Scully stava quasi per spingerlo via di nuovo quando qualcosa di bagnato le gocciolò sul collo, anche Mulder stava piangendo. Quelle lacrime ardevano sulla sua pelle e l'emozione la stava sommergendo. Il suo riso era andato, sostituito da una serietà mortale, mentre continuava a stringerla ed a parlarle a bassa voce nell'orecchio.

"Io ti amo Scully. Oh Scully". Le braccia di Mulder si rilassarono e lei si voltò nell'abbraccio. Le sue mani volarono ad incorniciarle il viso ed il tocco leggero le sfiorò le labbra e le guance. Lui scrollò le spalle mentre le alzava il viso verso il proprio.
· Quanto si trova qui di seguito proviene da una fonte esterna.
import Literature.NumberTheory.LFunctions.ZetaClassicalRegionBounds
import HarnessLib

/-!
# An explicit (crude) de la Vallée Poussin zero-free region for `ζ` at large height

Topic `Literature/NumberTheory/LFunctions`. Everything in this file is PROVED.

`ZetaZeroFreeRegion.lean` proves de la Vallée Poussin's region `σ ≥ 1 − c/log|t|` (rh.S09,
`Literature.NumberTheory.LFunctions.zero_free_region_classical_holds`) with SOME absolute `c > 0`, by
specialising the abstract Landau–Montgomery–Vaughan argument `ClassicalZFRData.zeroFree`
(Montgomery–Vaughan, *Multiplicative Number Theory I*, Theorem 6.6) to `ζ`. That constant is not
accessible (it passes through compactness arguments near the pole `s = 1`). This file runs the
SAME argument once more for `ζ` at heights `|t| ≥ T ≥ 5` only, where the pole plays no role, with
every constant made explicit:

* `Literature.NumberTheory.LFunctions.ZetaExplicitZFR.key_inequality` — for `|t| ≥ 5`,
  `0 < δ ≤ 3/64` and a zero `β + it` of `ζ` with `β ≥ 1 − 7/64`:
  `4/(1 + δ − β) ≤ 3/δ + 320 log|t| + 5298`
  (Montgomery–Vaughan (6.4)–(6.9): the `3-4-1` inequality for `−ζ'/ζ`, and Titchmarsh's Lemma α —
  in the tree with the explicit constant `8`, `Literature.Analysis.Complex.titchmarsh_logDeriv_sub_sum` —
  on the discs `|s − (1 + 1/64 + it)| ≤ 1/8`, with `|ζ₁(s)| ≤ 3(|t| + 5)²` on the doubled discs
  (Titchmarsh (2.12.2), `norm_riemannZeta₁_le_of_re_pos`) and `|ζ₁(1 + 1/64 + it)| ≥ |t|/65`
  (`1/ζ = L(μ, s)`, `ZetaClassicalRegion.norm_riemannZeta_ge_of_one_lt_re`); here
  `ζ₁(s) = (s − 1)ζ(s)` is Mathlib's entire `riemannZeta₁`);
* `Literature.NumberTheory.LFunctions.riemannZeta_one_sub_re_ge_explicit` — **for `5 ≤ T ≤ |t|`
  and `ζ(β + it) = 0`: `1 − β ≥ 1/((4480 + 74172/log T) log|t|)`** (the choice
  `δ = 1/(2E log|t|)`, `E = 320 + 5298/log T`, as in Montgomery–Vaughan's proof);
* `Literature.NumberTheory.LFunctions.riemannZeta_one_sub_re_ge_of_exp_le` — the instance used by
  the Vinogradov–Korobov strand: for `t ≥ exp 998`, `1 − β ≥ 1/(4555 log t)`.

The constants are hopeless compared with the explicit literature (`1/(5.558691 log|t|)`,
Mossinghoff–Trudgian–Yang 2024, Theorem 1.3, a named fact in the tree resting on the numerical
verification of RH to height `3·10¹²`); the point of this file is that a PROVED explicit region of
the shape `c/log|t|`, however poor, is all that "extremal counterexample" arguments need as their
a-priori input (e.g. the descent of `VinogradovKorobovIntermediate.lean`), and this removes the
explicit Theorem 1.3 from the hypotheses of such arguments.

## References

* H. L. Montgomery, R. C. Vaughan, *Multiplicative Number Theory I. Classical Theory*, CUP 2007,
  §6.1, Lemma 6.5, Theorem 6.6 and its proof ((6.4)–(6.9)). [cite: MontgomeryVaughan2007]
* E. C. Titchmarsh, *The Theory of the Riemann Zeta-Function*, 2nd ed. (1986), §2.12 (2.12.2),
  §3.9 Lemma α. [cite: Titchmarsh1986]
-/

noncomputable section

open Complex Metric Set

namespace Literature.NumberTheory.LFunctions

namespace ZetaExplicitZFR

/-! ## Numerical constants -/

/-- `exp 1 ≥ 2.718`. [folklore] -/
theorem exp_one_ge : (2.718 : ℝ) ≤ Real.exp 1 := by
  have := Real.exp_one_gt_d9; linarith

/-- `log 780 ≤ 7` (`2.718⁷ > 780`). [folklore] -/
theorem log_780_le : Real.log 780 ≤ 7 := by
  rw [Real.log_le_iff_le_exp (by norm_num)]
  have h : (2.718 : ℝ) ^ 7 ≤ Real.exp 1 ^ 7 := pow_le_pow_left₀ (by norm_num) exp_one_ge 7
  have e := Real.exp_one_pow 7
  push_cast at e
  rw [← e]
  exact le_trans (by norm_num) h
Mulder baciò via le lacrime dai suoi occhi, indugiando, assaggiando la traccia salata del suo dolore. "Io ti amo". Respirò in lei.

Scully cercò nei suoi occhi un segnale di paura, di rassegnazione. Riflettevano solamente la stessa esaltazione che anch'essa stava provando e sorrise per la prima volta da quando aveva lasciato il lavoro il giorno prima. Solo che questo sorriso era completamente nuovo per entrambi.
Le labbra di lui scesero su quelle di lei, delicate, gentili e minuziose. Questo era a metà tra il bacio di capodanno e quello che Scully aveva immaginato nel suo corridoio tutto quel tempo fa. Era perfetto. Lo abbracciò scivolando sulla sua schiena, sotto la maglietta, graffiandogli la pelle con le unghie. Mulder rispose approfondendo il bacio. Ancora tenendole la testa nei palmi la condusse all'indietro finché lei incontrò lo stipite della camera da letto. Premette in lei dividendole le labbra con una lingua insistente. Lei si lamentò, passandogli le unghie sulla carne sensibile.
Le loro bocche si incontrarono in baci affamati, assaggiandosi l'un l'altra, con lingue che danzavano sui denti ed esploravano dappertutto. I loro corpi tradivano tutti gli anni di occultamento e negazione, aumentando contemporaneamente in durezza, umidità ed aspettativa. Mulder spinse le anche e gemette premendo l'erezione sulla pancia di lei. In risposta le mani di Scully scesero, afferrandogli le natiche ed incitandolo. Le mani di lui cominciarono a vagare cambiando da un tocco delicato e tenero ad un altro più esigente, vigoroso. Le passò le labbra lungo la linea della mascella ed in giù verso il collo; le afferrò le spalle e la spinse contro il muro.
La testa di Scully cadde all'indietro, la sua bocca si spalancò, respirando pesantemente, satura di bisogno.

"Mulder… " non poteva pensare a nulla altro da dire. Quel nome conteneva tutto quello che voleva comunicare. Tutti gli anni di fiducia. Tutti i momenti di comunicazione silenziosa. Sapevano entrambi perfettamente che i loro nomi contenevano un intero copione di emozioni.

Mulder le sbottonò la maglia per trovare un delicato reggiseno color avorio. Indietreggiò un secondo ed inalò bruscamente.

"Sei così bella" mormorò prima di cospargere il solco tra i seni di morsi e baci. Scully gli fece scivolare le dita attraverso i capelli, guidandogli la testa verso i seni che lui morse attraverso il merletto e la stoffa. I capezzoli le dolevano.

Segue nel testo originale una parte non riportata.